Driving a 45-foot-long intercity bus comes with some challenges, especially in busy urban areas. These vehicles have multiple blind spots, which limit the driver’s ability to see pedestrians, bicyclists or other drivers’ risky behaviors. Coach USA, which includes Megabus, wanted to improve safety for its drivers and those around its vehicles.
The company partnered with Samsara, which provides AI-powered dashcams and video cameras to improve safety for fleet operators. For Coach, the results were dramatic: a 92% decrease in preventable accidents.

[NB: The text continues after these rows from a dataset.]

/-- **Normal form**: `h(w,v) = clusterHamiltonian(J = w, V = v, μ = -(U/2) v) + (U/2)(Σ_x v x) · 1`
(the particle–hole form of the weighted cluster Hamiltonian). [cite: ValentiStolzeHirschfeld1991, §II] -/
theorem andersonCluster_eq (Λ' : Finset (Site d)) (t U : ℝ) (w : Site d → Fin d → ℝ) (v : Site d → ℝ) :
    andersonCluster Λ' t U w v =
      clusterHamiltonian Λ' t U w v (fun x => -(U / 2) * v x) +
        ((U / 2 * siteWeightSum Λ' v : ℝ) : ℂ) • (1 : FermionOp Λ') := by
  have key : ∀ y : PolySite Λ',
      ((U / 2 : ℝ) : ℂ) • (((v (ofLex y.1) : ℝ) : ℂ) •
        ((2 : ℂ) • (numberOp y 0 * numberOp y 1) - (numberOp y 0 + numberOp y 1) + (1 : FermionOp Λ'))) =
      (U : ℂ) • (((v (ofLex y.1) : ℝ) : ℂ) • (numberOp y 0 * numberOp y 1)) +
        (((-(U / 2) * v (ofLex y.1) : ℝ) : ℂ) • (numberOp y 0 + numberOp y 1) +
          ((U / 2 * v (ofLex y.1) : ℝ) : ℂ) • (1 : FermionOp Λ')) := by
    intro y
    push_cast
    module
  rw [andersonCluster, clusterHamiltonian, add_assoc, add_assoc]
  congr 1
  rw [Finset.smul_sum]
  simp_rw [key]
  rw [Finset.sum_add_distrib, Finset.sum_add_distrib, ← Finset.smul_sum, ← Finset.sum_smul,
    ← Complex.ofReal_sum, ← Finset.mul_sum, siteWeightSum, ← PolySite.sum_ofLex_eq Λ' v]

/-- The cluster floor in `clusterHamiltonian` form: `h(w,v) ⪰ q` iff-direction used by the rows,
`clusterHamiltonian(w, v, -(U/2)v) ⪰ q - (U/2) Σ v`. [folklore] -/
private theorem posSemidef_clusterHamiltonian_of_andersonCluster {Λ' : Finset (Site d)} {t U : ℝ}
    {w : Site d → Fin d → ℝ} {v : Site d → ℝ} {q : ℝ}
    (hq : (andersonCluster Λ' t U w v - (q : ℂ) • (1 : FermionOp Λ')).PosSemidef) :
    (clusterHamiltonian Λ' t U w v (fun x => -(U / 2) * v x) -
      (((q - U / 2 * siteWeightSum Λ' v : ℝ) : ℂ)) • (1 : FermionOp Λ')).PosSemidef := by
  convert hq using 1
  rw [andersonCluster_eq]
  push_cast
  module

open ThermodynamicLimit

/-- **Soundness of the chain rows `anderson_chain_l<ℓ>_…_U<U>`.** One weighted open cluster `Λ' ⊆ ℤ`
with `Σ_bonds w = 1`, `Σ_sites v = 1` and a certified floor `h(w,v) ⪰ q` on the full `4^{|Λ'|}`-dimensional
cluster Fock space gives `q ≤ e(t,U)` (half-filled chain, thermodynamic limit, `U ≥ 0`):
`Σ_v T_v Γ(h - q) T_v⁻¹ = H + (U/2)(L - N̂) - L q ⪰ 0` and `N̂ = L` at half filling.
Anderson (1951) eq. (2); the rows' certificates are exact-arithmetic eigenvalue enclosures of `h(w,v)`.
[cite: Anderson1951, eq. (2)] -/
theorem hubbardChainEnergyDensity_ge_of_andersonCluster (t : ℝ) {U : ℝ} (hU : 0 ≤ U)
    (Λ' : Finset (Site 1)) (w : Site 1 → Fin 1 → ℝ) (v : Site 1 → ℝ) {q : ℝ}
    (hw : bondWeightSum Λ' w 0 = 1) (hv : siteWeightSum Λ' v = 1)
    (hq : (andersonCluster Λ' t U w v - (q : ℂ) • (1 : FermionOp Λ')).PosSemidef) :
    q ≤ hubbardChainEnergyDensity t U := by
  have h := hubbardChainEnergyDensity_ge_of_clusterFamily t hU (κ := Unit) (fun _ => Λ') (fun _ => w)
    (fun _ => v) (fun _ => fun x => -(U / 2) * v x) (fun _ => q - U / 2 * siteWeightSum Λ' v)
    (by simpa using hw) (by simpa using hv) (fun _ => posSemidef_clusterHamiltonian_of_andersonCluster hq)
  have hμ : siteWeightSum Λ' (fun x => -(U / 2) * v x) = -(U / 2) * siteWeightSum Λ' v := by
    rw [siteWeightSum, siteWeightSum, Finset.mul_sum]
  simp only [Finset.univ_unique, Finset.sum_singleton, hμ, hv] at h
  linarith

/-- Halving the weights halves the Anderson cluster operator (it is linear in `(w, v)`). [folklore] -/
private theorem andersonCluster_half (S : Finset (Site d)) (t U : ℝ) (a : Site d → Fin d → ℝ) (b : Site d → ℝ) :
    andersonCluster S t U (fun x i => a x i / 2) (fun x => b x / 2) =
      ((1 / 2 : ℝ) : ℂ) • andersonCluster S t U a b := by
  unfold andersonCluster
  rw [smul_add]
  congr 1
  · have e1 : ∀ (y : PolySite S) (i : Fin d),
        (((fun x i => a x i / 2) (ofLex y.1) i : ℝ) : ℂ) • clusterBondKinetic S y i =
          ((1 / 2 : ℝ) : ℂ) • ((((a (ofLex y.1) i : ℝ)) : ℂ) • clusterBondKinetic S y i) := by
      intro y i
      rw [smul_smul]
      push_cast
      ring_nf
    simp_rw [e1]
    simp_rw [← Finset.smul_sum]
    rw [smul_comm]
  · have e2 : ∀ y : PolySite S,
        (((fun x => b x / 2) (ofLex y.1) : ℝ) : ℂ) •
            ((2 : ℂ) • (numberOp y 0 * numberOp y 1) - (numberOp y 0 + numberOp y 1) + (1 : FermionOp S)) =
          ((1 / 2 : ℝ) : ℂ) • ((((b (ofLex y.1) : ℝ)) : ℂ) •
            ((2 : ℂ) • (numberOp y 0 * numberOp y 1) - (numberOp y 0 + numberOp y 1) + (1 : FermionOp S))) := by
      intro y
      rw [smul_smul]
      push_cast
      ring_nf
    simp_rw [e2]
    simp_rw [← Finset.smul_sum]
    rw [smul_comm]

“Our aha moment with AI-multicam was when we saw what we didn't know was happening out there on the roadway,” Jason Louis, vice president of safety at Coach USA, said on a video. “Pedestrian collision warning gives our operators a extra set of eyes.”
Samsara’s technology uses high-resolution cameras around the bus for a 360-degree view of its surroundings. A pedestrian collision warning system alerts drivers with audible and visual cues when it detects someone entering the vehicle’s path.
Coach bus driver Ethlyn White said the cameras “helps me to stay safe in crowded areas. [I can] pick up on pedestrians that I would have missed.”
Video footage and detected events are automatically uploaded to a Samsara dashboard, providing safety teams immediate access to video, event data and insights for training, according to a news release.
In addition to improved safety for those outside the bus, the dashcams help enforce driver cell phone policies and other safe-driving procedures. Speeding events declined 35% in one year with the technology, and following too closely was cut in half in the same period, according to Samsara.
The technology “makes us safer for not just our driver and the passengers on the bus, but for all of the pedestrians that are outside the bus and people traveling on the street,” Coach USA CEO Derrick Waters said.
Bus travel is considered one of the safest transportation modes in the U.S., according to Bus.com. In 2020, just five intercity bus passengers died in crashes, according to the Federal Motor Carrier Safety Administration.